--- START ---

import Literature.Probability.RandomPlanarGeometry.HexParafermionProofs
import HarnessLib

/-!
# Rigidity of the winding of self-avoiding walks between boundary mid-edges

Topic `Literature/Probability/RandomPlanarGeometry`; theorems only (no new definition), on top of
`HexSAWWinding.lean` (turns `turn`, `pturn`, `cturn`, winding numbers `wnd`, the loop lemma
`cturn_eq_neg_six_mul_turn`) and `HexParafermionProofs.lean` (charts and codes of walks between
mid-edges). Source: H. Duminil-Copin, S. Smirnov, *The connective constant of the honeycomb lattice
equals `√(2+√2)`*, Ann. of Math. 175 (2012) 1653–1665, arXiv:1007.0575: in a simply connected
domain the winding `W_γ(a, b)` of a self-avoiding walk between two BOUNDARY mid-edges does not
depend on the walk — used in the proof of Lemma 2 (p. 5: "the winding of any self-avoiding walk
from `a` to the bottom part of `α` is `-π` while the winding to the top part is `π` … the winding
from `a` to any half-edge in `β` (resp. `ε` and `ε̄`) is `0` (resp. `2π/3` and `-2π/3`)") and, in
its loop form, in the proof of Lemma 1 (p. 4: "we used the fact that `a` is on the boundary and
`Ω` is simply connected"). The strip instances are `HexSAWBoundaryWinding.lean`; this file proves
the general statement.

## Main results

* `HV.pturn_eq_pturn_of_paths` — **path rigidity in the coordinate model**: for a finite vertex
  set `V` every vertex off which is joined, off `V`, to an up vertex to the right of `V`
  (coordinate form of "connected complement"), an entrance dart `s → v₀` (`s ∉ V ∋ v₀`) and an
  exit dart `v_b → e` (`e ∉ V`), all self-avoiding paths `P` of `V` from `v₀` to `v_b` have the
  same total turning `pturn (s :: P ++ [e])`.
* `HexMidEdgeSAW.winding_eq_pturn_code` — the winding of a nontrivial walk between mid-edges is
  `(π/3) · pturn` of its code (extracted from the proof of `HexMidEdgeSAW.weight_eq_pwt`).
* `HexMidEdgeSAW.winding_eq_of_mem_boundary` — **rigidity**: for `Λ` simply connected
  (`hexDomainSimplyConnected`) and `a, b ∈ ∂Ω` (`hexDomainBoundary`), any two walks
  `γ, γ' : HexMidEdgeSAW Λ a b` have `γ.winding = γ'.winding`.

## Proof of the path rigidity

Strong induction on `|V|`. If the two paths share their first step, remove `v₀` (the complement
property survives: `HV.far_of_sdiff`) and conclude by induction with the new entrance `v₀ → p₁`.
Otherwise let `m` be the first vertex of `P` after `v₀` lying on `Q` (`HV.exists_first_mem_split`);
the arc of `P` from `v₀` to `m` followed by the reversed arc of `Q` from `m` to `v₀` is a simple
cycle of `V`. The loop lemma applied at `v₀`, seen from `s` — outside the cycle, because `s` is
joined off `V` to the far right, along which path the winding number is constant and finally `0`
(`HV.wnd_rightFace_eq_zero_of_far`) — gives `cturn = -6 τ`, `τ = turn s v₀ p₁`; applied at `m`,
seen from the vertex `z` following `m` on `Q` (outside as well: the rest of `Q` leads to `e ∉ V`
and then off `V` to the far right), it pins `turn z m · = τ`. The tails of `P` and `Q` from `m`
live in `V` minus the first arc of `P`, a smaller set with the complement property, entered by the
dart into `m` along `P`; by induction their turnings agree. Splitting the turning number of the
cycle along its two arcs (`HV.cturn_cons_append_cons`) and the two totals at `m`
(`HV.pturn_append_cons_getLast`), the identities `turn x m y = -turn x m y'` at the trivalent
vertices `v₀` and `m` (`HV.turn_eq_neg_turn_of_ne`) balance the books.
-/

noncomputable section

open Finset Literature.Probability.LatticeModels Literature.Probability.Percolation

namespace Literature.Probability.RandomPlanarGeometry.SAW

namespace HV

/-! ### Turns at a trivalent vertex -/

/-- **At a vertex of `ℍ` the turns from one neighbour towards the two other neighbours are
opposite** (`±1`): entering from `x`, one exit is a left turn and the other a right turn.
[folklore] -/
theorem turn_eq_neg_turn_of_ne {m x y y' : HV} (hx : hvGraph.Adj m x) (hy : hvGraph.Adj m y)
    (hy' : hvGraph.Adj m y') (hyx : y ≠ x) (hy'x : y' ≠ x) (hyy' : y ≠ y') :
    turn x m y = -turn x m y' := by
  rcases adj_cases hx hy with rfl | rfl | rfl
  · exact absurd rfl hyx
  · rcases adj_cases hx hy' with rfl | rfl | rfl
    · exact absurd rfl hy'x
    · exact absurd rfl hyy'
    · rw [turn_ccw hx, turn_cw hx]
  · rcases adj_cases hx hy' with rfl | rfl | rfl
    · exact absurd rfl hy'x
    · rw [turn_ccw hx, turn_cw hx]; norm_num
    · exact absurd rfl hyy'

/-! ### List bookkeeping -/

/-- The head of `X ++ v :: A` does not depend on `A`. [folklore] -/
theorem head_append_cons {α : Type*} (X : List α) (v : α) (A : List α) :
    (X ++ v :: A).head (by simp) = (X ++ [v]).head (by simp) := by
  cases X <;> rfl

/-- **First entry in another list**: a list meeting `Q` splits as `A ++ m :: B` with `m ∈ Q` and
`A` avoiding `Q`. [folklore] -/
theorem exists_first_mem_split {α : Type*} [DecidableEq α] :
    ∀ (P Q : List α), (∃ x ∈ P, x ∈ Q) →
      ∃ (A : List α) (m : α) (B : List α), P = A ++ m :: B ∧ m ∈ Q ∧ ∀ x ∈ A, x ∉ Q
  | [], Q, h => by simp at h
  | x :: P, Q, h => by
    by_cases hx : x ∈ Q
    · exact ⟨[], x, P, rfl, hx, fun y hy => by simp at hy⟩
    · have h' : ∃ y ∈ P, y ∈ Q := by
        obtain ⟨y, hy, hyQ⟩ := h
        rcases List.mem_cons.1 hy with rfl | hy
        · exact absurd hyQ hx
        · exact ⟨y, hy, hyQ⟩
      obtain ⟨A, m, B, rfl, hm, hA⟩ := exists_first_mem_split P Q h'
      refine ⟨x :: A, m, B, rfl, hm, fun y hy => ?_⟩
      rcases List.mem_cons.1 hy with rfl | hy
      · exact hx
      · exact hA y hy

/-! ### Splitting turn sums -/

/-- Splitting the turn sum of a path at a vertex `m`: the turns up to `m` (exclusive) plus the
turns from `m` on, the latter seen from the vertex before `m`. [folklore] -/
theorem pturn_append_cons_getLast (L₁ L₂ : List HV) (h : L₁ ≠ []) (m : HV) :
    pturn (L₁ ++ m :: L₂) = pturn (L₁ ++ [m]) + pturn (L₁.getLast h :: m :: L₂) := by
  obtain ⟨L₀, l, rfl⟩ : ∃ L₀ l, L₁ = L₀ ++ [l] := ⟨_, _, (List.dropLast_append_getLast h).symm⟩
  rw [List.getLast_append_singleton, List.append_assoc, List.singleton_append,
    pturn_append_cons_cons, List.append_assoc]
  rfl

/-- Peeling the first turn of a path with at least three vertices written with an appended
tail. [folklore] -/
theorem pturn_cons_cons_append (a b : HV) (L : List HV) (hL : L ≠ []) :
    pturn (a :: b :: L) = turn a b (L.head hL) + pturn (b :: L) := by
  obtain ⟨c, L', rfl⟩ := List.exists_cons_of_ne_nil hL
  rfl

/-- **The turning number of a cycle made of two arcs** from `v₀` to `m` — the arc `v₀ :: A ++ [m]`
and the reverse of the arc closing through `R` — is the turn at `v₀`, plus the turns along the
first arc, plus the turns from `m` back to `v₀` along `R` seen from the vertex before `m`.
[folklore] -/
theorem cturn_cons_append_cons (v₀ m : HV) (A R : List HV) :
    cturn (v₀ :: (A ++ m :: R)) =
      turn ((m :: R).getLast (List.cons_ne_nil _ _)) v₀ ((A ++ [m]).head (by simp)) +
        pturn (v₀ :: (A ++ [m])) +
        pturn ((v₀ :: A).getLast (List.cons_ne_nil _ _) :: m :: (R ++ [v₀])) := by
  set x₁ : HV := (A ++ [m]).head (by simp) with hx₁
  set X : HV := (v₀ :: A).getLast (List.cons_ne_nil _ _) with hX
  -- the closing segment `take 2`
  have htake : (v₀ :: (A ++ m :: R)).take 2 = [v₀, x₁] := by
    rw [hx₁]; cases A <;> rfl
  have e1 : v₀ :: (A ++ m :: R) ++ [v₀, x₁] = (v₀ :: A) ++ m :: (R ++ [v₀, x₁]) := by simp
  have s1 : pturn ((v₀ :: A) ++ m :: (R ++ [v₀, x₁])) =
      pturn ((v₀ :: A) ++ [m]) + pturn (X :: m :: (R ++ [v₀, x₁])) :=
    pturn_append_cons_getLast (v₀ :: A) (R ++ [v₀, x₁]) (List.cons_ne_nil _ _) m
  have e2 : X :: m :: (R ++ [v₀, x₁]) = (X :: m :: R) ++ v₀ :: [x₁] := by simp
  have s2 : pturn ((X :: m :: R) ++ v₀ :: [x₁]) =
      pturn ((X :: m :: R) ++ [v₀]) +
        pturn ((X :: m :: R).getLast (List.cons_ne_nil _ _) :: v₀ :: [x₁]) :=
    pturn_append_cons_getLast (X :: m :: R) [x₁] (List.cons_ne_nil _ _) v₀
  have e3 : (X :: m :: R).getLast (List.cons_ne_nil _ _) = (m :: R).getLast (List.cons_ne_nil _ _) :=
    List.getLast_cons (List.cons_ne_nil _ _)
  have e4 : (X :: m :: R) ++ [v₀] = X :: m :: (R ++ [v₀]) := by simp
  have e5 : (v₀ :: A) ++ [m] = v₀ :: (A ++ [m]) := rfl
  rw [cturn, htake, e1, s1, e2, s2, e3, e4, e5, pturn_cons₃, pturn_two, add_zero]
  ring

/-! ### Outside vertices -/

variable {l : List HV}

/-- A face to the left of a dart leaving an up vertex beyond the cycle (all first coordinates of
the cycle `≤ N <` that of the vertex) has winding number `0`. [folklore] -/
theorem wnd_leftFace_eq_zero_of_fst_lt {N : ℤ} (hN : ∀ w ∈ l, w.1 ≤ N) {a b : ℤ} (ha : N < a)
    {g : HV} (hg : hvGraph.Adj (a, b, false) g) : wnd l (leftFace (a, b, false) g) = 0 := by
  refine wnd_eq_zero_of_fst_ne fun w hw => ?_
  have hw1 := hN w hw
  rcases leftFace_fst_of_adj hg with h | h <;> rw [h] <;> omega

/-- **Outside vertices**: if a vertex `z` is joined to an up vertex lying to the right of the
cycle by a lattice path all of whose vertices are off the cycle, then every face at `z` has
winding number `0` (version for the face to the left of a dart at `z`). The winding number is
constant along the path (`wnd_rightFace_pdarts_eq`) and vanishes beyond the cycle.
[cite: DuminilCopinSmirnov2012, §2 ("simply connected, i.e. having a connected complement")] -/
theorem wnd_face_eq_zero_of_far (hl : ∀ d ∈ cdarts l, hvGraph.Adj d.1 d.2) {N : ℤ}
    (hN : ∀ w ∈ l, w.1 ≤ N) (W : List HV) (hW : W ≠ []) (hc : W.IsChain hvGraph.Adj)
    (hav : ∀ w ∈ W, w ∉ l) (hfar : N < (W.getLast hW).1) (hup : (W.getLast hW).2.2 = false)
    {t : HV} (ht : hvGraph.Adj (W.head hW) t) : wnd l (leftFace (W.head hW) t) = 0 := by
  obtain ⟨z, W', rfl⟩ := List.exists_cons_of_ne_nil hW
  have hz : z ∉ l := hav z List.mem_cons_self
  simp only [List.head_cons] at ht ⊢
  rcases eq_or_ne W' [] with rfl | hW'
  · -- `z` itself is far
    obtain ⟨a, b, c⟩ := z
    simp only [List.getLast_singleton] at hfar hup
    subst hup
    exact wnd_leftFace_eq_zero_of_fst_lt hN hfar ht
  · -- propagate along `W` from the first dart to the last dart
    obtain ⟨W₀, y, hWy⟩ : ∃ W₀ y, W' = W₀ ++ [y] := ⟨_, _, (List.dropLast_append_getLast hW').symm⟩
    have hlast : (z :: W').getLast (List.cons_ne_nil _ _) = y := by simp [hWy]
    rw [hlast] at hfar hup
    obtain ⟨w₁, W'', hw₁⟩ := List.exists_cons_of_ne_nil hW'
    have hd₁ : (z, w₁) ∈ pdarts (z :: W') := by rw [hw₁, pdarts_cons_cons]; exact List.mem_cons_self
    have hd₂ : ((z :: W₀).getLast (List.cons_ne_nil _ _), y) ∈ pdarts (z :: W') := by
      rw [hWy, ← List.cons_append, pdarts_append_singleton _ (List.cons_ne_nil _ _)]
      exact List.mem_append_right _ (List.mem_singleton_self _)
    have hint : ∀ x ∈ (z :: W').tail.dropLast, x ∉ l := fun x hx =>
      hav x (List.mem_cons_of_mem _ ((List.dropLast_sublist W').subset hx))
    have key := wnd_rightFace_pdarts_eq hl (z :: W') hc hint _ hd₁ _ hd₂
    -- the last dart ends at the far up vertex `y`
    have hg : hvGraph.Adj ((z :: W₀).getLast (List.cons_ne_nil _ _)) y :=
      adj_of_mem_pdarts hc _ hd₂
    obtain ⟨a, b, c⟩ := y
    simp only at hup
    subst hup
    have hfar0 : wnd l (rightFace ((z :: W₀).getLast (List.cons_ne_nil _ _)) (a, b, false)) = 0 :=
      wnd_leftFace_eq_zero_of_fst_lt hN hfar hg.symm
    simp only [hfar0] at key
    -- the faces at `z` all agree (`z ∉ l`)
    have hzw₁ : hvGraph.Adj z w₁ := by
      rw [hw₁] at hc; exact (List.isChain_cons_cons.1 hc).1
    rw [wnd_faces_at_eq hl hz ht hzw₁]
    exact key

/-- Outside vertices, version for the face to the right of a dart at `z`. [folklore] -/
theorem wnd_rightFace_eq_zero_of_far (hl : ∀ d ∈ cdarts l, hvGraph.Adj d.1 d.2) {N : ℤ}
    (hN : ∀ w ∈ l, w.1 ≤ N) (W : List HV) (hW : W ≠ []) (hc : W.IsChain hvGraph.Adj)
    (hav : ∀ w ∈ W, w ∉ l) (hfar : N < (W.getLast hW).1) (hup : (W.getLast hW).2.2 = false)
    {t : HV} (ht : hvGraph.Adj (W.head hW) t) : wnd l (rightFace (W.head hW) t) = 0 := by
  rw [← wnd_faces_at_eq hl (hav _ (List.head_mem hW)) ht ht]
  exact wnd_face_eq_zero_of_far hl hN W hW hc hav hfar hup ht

--- END ---

All lines in the records that contain "which" are to be copied and returned.

● FINISHED TASK:
  set `V` every vertex off which is joined, off `V`, to an up vertex to the right of `V`
joined off `V` to the far right, along which path the winding number is constant and finally `0`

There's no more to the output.